import Mathlib
import Summits.NavierStokesRegularity.NavierStokesRegularity.Theorems.TaoLadderRungTwoBreakOneShiftWindowRTermDSound
import Summits.NavierStokesRegularity.NavierStokesRegularity.Theorems.TaoLadderRungTwoBreakOneShiftWindowFlatWindow
import HarnessLib

/-!
# The one-shift window system, LXVII: TWIN REALISATIONS — the field difference of TWO ROUGH REALISATIONS of the
# same term data (two admissible tail inputs) over a box, per unit of the tail sup-difference `δ`
# (cell harvest/h2-tao-ladder, seat p2; rung1/RUNG1-P2G16-REPORT.md §83 (K2: the tail sources); support for K1(1) =
# `NoSurvivingDSSOne`, stmt-NavierStokesRegularity-20205)

MODEL lattice ODEs only (Tao 2016 §4 normal form on Tao's shift set `S`); nothing here is a statement about
the Navier–Stokes equations; no item is closed; nothing numerical is certified. Generic in `ι` (numbered by
`e : ι ≃ Fin n`) and `κ`; data model of part XXX (`RTermD`, `IsRTEncl`).

The tail-sensitivity step of the replay (part XVII `abs_stepSensitivity_le`, hypothesis `hδ`) needs the size of
`F_u(x) − F_v(x)` for two realisations `u`, `v` of the window field whose external (tail) factors differ by at most
`δ` at the current time. This file supplies it from the term data:

* `RFac.udev` (`[-1, 1]` for an external factor, `[0, 0]` for a coordinate) and **`srcRow prec X row`** — the interval
  `Σ q ⊗ (udev fa ⊗ rval fb ⊕ rval fa ⊗ udev fb)` over the box `X` (the field difference PER UNIT `δ`);
* `Factor.Twin δ` — the real-side relation of two realisations' factors (same coordinate | external values within `δ`);
* **`abs_termField_twin_sub_le`** — `IsRTEncl e Tc T₁ rows RD`, `IsRTEncl e Tc T₂ rows RD`, twin factors at distance
  `δ ≥ 0`, `x` in the box ⇒ `|termField T₁ x i − termField T₂ x i| ≤ mag (srcRow prec X (rrow RD (e i))) · δ`;
* frame level: `OneShiftFrame.shell_cases_of_not_inWindow` (on Tao's shift set a factor shell of a window output
  that is not a window shell is `-1` or `W`) and **`OneShiftFrame.twin_wterms`** — two tail inputs whose wake shell `-1`
  and top shell `W` differ by at most `δ` at time `t` give twin term lists `wterms T t`, `wterms T' t`.
-/

-- the sub-problem namespace repeats the summit name by design (D-0017)
set_option linter.dupNamespace false

namespace Summit.NavierStokesRegularity.NavierStokesRegularity.Theorems

namespace DSSOneShift

open Set Finset
open Literature.Analysis.FluidPDE Literature.Analysis.FluidPDE.TaoCascade
open Summit.NavierStokesRegularity.NavierStokesRegularity.Theorems.TaylorModelCert
open Summit.NavierStokesRegularity.NavierStokesRegularity.Theorems.TaylorModelReadout
open Summit.NavierStokesRegularity.NavierStokesRegularity.Theorems.CertificateGlueOn

/-! ### Executable data -/

namespace RFac

/-- Unit deviation box of a factor between two realisations: `[0, 0]` for a coordinate (the same state), `[-1, 1]`
for an external value (per unit of the tail sup-difference). [folklore] -/
def udev : RFac → IntervalD
  | coord _ => IntervalD.ofInt 0
  | ext _ _ => sym (Dyad.ofInt 1)

end RFac

/-- **The twin-source interval of one row over the state box `X`**: `Σ q ⊗ (udev fa ⊗ rval fb ⊕ rval fa ⊗ udev fb)` —
the field difference of two rough realisations per unit tail difference. [cite: Moore1979, §3.2; KapelaZgliczynski2009, §4 (perturbation size); cell vocabulary, harvest/h2-tao-ladder rung1/RUNG1-P2G16-REPORT.md §83 (β_b, β_e)] -/
def srcRow (prec : ℕ) (X : Array IntervalD) : List RTermD → IntervalD
  | [] => IntervalD.ofInt 0
  | t :: l => IntervalD.addR prec
      (IntervalD.mulR prec t.1 (IntervalD.addR prec (IntervalD.mulR prec t.2.1.udev (t.2.2.rval X))
        (IntervalD.mulR prec (t.2.1.rval X) t.2.2.udev)))
      (srcRow prec X l)

/-! ### The real-side relation of two realisations -/

/-- **Twin factors at distance `δ`**: the same coordinate, or two external values within `δ` of each other (a
bookkeeping predicate of the term-list data model: two tail realisations read through the same data).
[cite: Tao2016AveragedNS, §4 (4.8); cell vocabulary, harvest/h2-tao-ladder rung1/KERNEL-CHEAP-REPLAY-SPEC.md §1 (tube), rung1/RUNG1-P2G16-REPORT.md §83] -/
def Factor.Twin {ι : Type*} (δ : ℝ) : Factor ι → Factor ι → Prop
  | Factor.coord c, Factor.coord c' => c = c'
  | Factor.ext a, Factor.ext b => |a - b| ≤ δ
  | _, _ => False

variable {ι : Type*} [Fintype ι] [DecidableEq ι] {κ : Type*} [Fintype κ] {n : ℕ} (e : ι ≃ Fin n)
  {Tc T₁ T₂ : κ → BTerm ι}

omit [Fintype ι] [DecidableEq ι] in
/-- A twin pair of factors matched to the same data factor: both values lie in `rval`, and their difference is
`δ · θ` with `θ ∈ udev`. [folklore] -/
theorem twin_vals {δ : ℝ} (hδ : 0 ≤ δ) {d : RFac} {φc φ₁ φ₂ : Factor ι} (h₁ : FacOK e d φc φ₁) (h₂ : FacOK e d φc φ₂)
    (ht : Factor.Twin δ φ₁ φ₂) {X : Array IntervalD} {x : ι → ℝ} (hx : ∀ i, IntervalD.mem (x i) (IntervalD.aget X (e i))) :
    IntervalD.mem (φ₁.val x) (d.rval X) ∧ IntervalD.mem (φ₂.val x) (d.rval X) ∧
      ∃ θ : ℝ, IntervalD.mem θ d.udev ∧ φ₁.val x - φ₂.val x = δ * θ := by
  refine ⟨(mem_vals e h₁ hx).2.1, (mem_vals e h₂ hx).2.1, ?_⟩
  cases d with
  | coord c =>
    obtain ⟨i, hi, rfl, rfl⟩ := h₁
    obtain ⟨i', hi', hci, rfl⟩ := h₂
    cases hci
    refine ⟨0, by simpa [RFac.udev] using IntervalD.mem_ofInt 0, ?_⟩
    simp [Factor.val]
  | ext cen rad =>
    obtain ⟨rc, rt, rfl, rfl, -, -, -⟩ := h₁
    obtain ⟨rc', rt', hcc, rfl, -, -, -⟩ := h₂
    have ht' : |rt - rt'| ≤ δ := ht
    by_cases hδ0 : δ = 0
    · refine ⟨0, mem_sym (by simp), ?_⟩
      have : rt - rt' = 0 := by
        have h0 : |rt - rt'| ≤ 0 := by simpa [hδ0] using ht'
        exact abs_eq_zero.1 (le_antisymm h0 (abs_nonneg _))
      simp [Factor.val, this, hδ0]
    · have hδp : 0 < δ := lt_of_le_of_ne hδ (Ne.symm hδ0)
      refine ⟨(rt - rt') / δ, mem_sym ?_, ?_⟩
      · rw [abs_div, abs_of_pos hδp, div_le_iff₀ hδp, Dyad.toReal_ofInt]
        simpa using ht'
      · simp only [Factor.val]
        field_simp

omit [Fintype ι] [DecidableEq ι] [Fintype κ] in
/-- One row of the twin difference is `δ ·` a member of `srcRow`. [folklore] -/
theorem exists_mem_srcRow (prec : ℕ) {δ : ℝ} (hδ : 0 ≤ δ) {X : Array IntervalD} {x : ι → ℝ}
    (hx : ∀ i, IntervalD.mem (x i) (IntervalD.aget X (e i)))
    (ht : ∀ k, Factor.Twin δ (T₁ k).fa (T₂ k).fa ∧ Factor.Twin δ (T₁ k).fb (T₂ k).fb) :
    ∀ {dl : List RTermD} {kl : List κ}, List.Forall₂ (fun d k => TermOK e d (Tc k) (T₁ k)) dl kl →
      List.Forall₂ (fun d k => TermOK e d (Tc k) (T₂ k)) dl kl →
      ∃ r : ℝ, IntervalD.mem r (srcRow prec X dl) ∧
        (kl.map fun k => (Tc k).coef * ((T₁ k).fa.val x * (T₁ k).fb.val x - (T₂ k).fa.val x * (T₂ k).fb.val x)).sum = δ * r
  | _, _, List.Forall₂.nil, _ => ⟨0, by simpa [srcRow] using IntervalD.mem_ofInt 0, by simp⟩
  | _, _, List.Forall₂.cons (a := d) (b := k) h hl, h2 => by
    obtain ⟨h', hl'⟩ := List.forall₂_cons.1 h2
    obtain ⟨hq, -, hfa, hfb⟩ := h
    obtain ⟨-, -, hfa', hfb'⟩ := h'
    obtain ⟨ha1, ha2, θa, hθa, hda⟩ := twin_vals e hδ hfa hfa' (ht k).1 hx
    obtain ⟨hb1, hb2, θb, hθb, hdb⟩ := twin_vals e hδ hfb hfb' (ht k).2 hx
    obtain ⟨r, hr, hsum⟩ := exists_mem_srcRow prec hδ hx ht hl hl'
    refine ⟨(Tc k).coef * (θa * (T₁ k).fb.val x + (T₂ k).fa.val x * θb) + r, ?_, ?_⟩
    · rw [srcRow]
      exact IntervalD.mem_addR prec (IntervalD.mem_mulR prec hq (IntervalD.mem_addR prec
        (IntervalD.mem_mulR prec hθa hb1) (IntervalD.mem_mulR prec ha2 hθb))) hr
    · rw [List.map_cons, List.sum_cons, hsum]
      have e1 : (T₁ k).fa.val x * (T₁ k).fb.val x - (T₂ k).fa.val x * (T₂ k).fb.val x =
          ((T₁ k).fa.val x - (T₂ k).fa.val x) * (T₁ k).fb.val x +
            (T₂ k).fa.val x * ((T₁ k).fb.val x - (T₂ k).fb.val x) := by ring
      rw [e1, hda, hdb]
      ring

omit [Fintype ι] in
/-- **THE TWIN FIELD DIFFERENCE BOUND**: two rough realisations of the same term data whose factors are twins at
distance `δ ≥ 0` differ on the box `X` by at most `mag (srcRow prec X row_i) · δ` in component `i` — the `cb B + ce E`
of part XVII with `B = E = δ`. [cite: KapelaZgliczynski2009, §4 (perturbation size); Moore1979, §3.2; cell vocabulary, harvest/h2-tao-ladder rung1/RUNG1-P2G16-REPORT.md §83] -/
theorem abs_termField_twin_sub_le {rows : ι → List κ} {RD : RRows} (h₁ : IsRTEncl e Tc T₁ rows RD)
    (h₂ : IsRTEncl e Tc T₂ rows RD) {δ : ℝ} (hδ : 0 ≤ δ)
    (ht : ∀ k, Factor.Twin δ (T₁ k).fa (T₂ k).fa ∧ Factor.Twin δ (T₁ k).fb (T₂ k).fb) (prec : ℕ)
    {X : Array IntervalD} {x : ι → ℝ} (hx : ∀ i, IntervalD.mem (x i) (IntervalD.aget X (e i))) (i : ι) :
    |termField T₁ x i - termField T₂ x i| ≤ (IntervalD.mag (srcRow prec X (rrow RD (e i)))).toReal * δ := by
  obtain ⟨hrows, hsame₁, hdata₁⟩ := h₁
  obtain ⟨-, hsame₂, hdata₂⟩ := h₂
  have hdiff : termField T₁ x i - termField T₂ x i =
      ((rows i).map fun k => (Tc k).coef * ((T₁ k).fa.val x * (T₁ k).fb.val x - (T₂ k).fa.val x * (T₂ k).fb.val x)).sum := by
    rw [termField, termField, ← Finset.sum_sub_distrib, ← hrows i]
    refine Finset.sum_congr rfl fun k _ => ?_
    rw [coefAt_eq_of_same hsame₁, coefAt_eq_of_same hsame₂]; ring
  obtain ⟨r, hr, hsum⟩ := exists_mem_srcRow e prec hδ hx ht (hdata₁ i) (hdata₂ i)
  rw [hdiff, hsum, abs_mul, abs_of_nonneg hδ, mul_comm]
  exact mul_le_mul_of_nonneg_right (IntervalD.abs_le_mag hr) hδ

omit [Fintype ι] [DecidableEq ι] [Fintype κ] in
/-- `mag (srcRow …)` is non-negative. [folklore] -/
theorem srcRow_mag_nonneg (prec : ℕ) (X : Array IntervalD) (row : List RTermD) :
    0 ≤ (IntervalD.mag (srcRow prec X row)).toReal := by
  simp only [IntervalD.mag, Dyad.toReal_max, Dyad.toReal_abs]
  exact (abs_nonneg _).trans (le_max_left _ _)

/-! ### Frame level: two tail inputs give twin term lists -/

namespace OneShiftFrame

variable {m : ℕ} (F : OneShiftFrame m)

/-- **On Tao's shift set the factor shells of a window output are `j − 1`, `j`, `j + 1`**: a factor shell that is not
a window shell is the wake shell `-1` or the top shell `W`. [cite: Tao2016AveragedNS, §4 after (4.1) (S = {(0,0,0),(1,0,0),(0,1,0),(0,0,1)})] -/
theorem shell_cases_of_not_inWindow (j : Fin F.W) {μ : ℤ × ℤ × ℤ} (hμ : μ ∈ shiftSet) {ν : ℤ}
    (hν : ν = μ.1 ∨ ν = μ.2.1) {k : ℤ} (hk : k = ((j : ℕ) : ℤ) - μ.2.2 + ν) (hkw : ¬ F.InWindow k) :
    k = -1 ∨ k = F.W := by
  have hj : ((j : ℕ) : ℤ) < F.W := by exact_mod_cast j.isLt
  have hj0 : (0 : ℤ) ≤ ((j : ℕ) : ℤ) := by positivity
  simp only [OneShiftFrame.InWindow, not_and_or, not_le, not_lt] at hkw
  rcases (mem_shiftSet_iff μ).1 hμ with h | h | h | h <;> subst h <;> simp only at hν hk <;>
    rcases hν with rfl | rfl <;> omega

/-- **Two tail inputs whose wake shell `-1` and top shell `W` differ by at most `δ` at time `t` give twin term
lists** `wterms T t`, `wterms T' t` at distance `δ`. [cite: Tao2016AveragedNS, §4 Lemma 4.1 (4.8); cell vocabulary, harvest/h2-tao-ladder rung1/RUNG1-P2G16-REPORT.md §83 (the tails enter only the rows of shells 0 and W−1)] -/
theorem twin_wterms (ε₀ : ℝ) (α : Fin m → Fin m → Fin m → ℤ × ℤ × ℤ → ℝ) {T T' : Fin m → ℤ → ℝ → ℝ} {t δ : ℝ}
    (hB : ∀ i, |T i (-1) t - T' i (-1) t| ≤ δ) (hE : ∀ i, |T i F.W t - T' i F.W t| ≤ δ) (q : F.TIdx) :
    Factor.Twin δ (F.wterms ε₀ α T t q).fa (F.wterms ε₀ α T' t q).fa ∧
      Factor.Twin δ (F.wterms ε₀ α T t q).fb (F.wterms ε₀ α T' t q).fb := by
  have hμ : q.2.2.2.1 ∈ shiftSet := Finset.mem_coe.1 q.2.2.2.2
  have key : ∀ (i : Fin m) {ν : ℤ} (hν : ν = q.2.2.2.1.1 ∨ ν = q.2.2.2.1.2.1),
      Factor.Twin δ (F.factorAt T t i (((q.1.2 : ℕ) : ℤ) - q.2.2.2.1.2.2 + ν))
        (F.factorAt T' t i (((q.1.2 : ℕ) : ℤ) - q.2.2.2.1.2.2 + ν)) := by
    intro i ν hν
    set k : ℤ := ((q.1.2 : ℕ) : ℤ) - q.2.2.2.1.2.2 + ν with hk
    by_cases hkw : F.InWindow k
    · simp only [factorAt, dif_pos hkw]
      exact rfl
    · simp only [factorAt, dif_neg hkw]
      show |T i k t - T' i k t| ≤ δ
      rcases F.shell_cases_of_not_inWindow q.1.2 hμ hν hk hkw with h | h
      · rw [h]; exact hB i
      · rw [h]; exact hE i
  exact ⟨key q.2.1 (Or.inl rfl), key q.2.2.1 (Or.inr rfl)⟩

end OneShiftFrame

end DSSOneShift

end Summit.NavierStokesRegularity.NavierStokesRegularity.Theorems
★ ★ ★ ★
Aim of the exercise: Lines in the listing above that contain the word "Finset" must be copied; leave out the rest.

Finished task:
open Set Finset
    rw [termField, termField, ← Finset.sum_sub_distrib, ← hrows i]
    refine Finset.sum_congr rfl fun k _ => ?_
  have hμ : q.2.2.2.1 ∈ shiftSet := Finset.mem_coe.1 q.2.2.2.2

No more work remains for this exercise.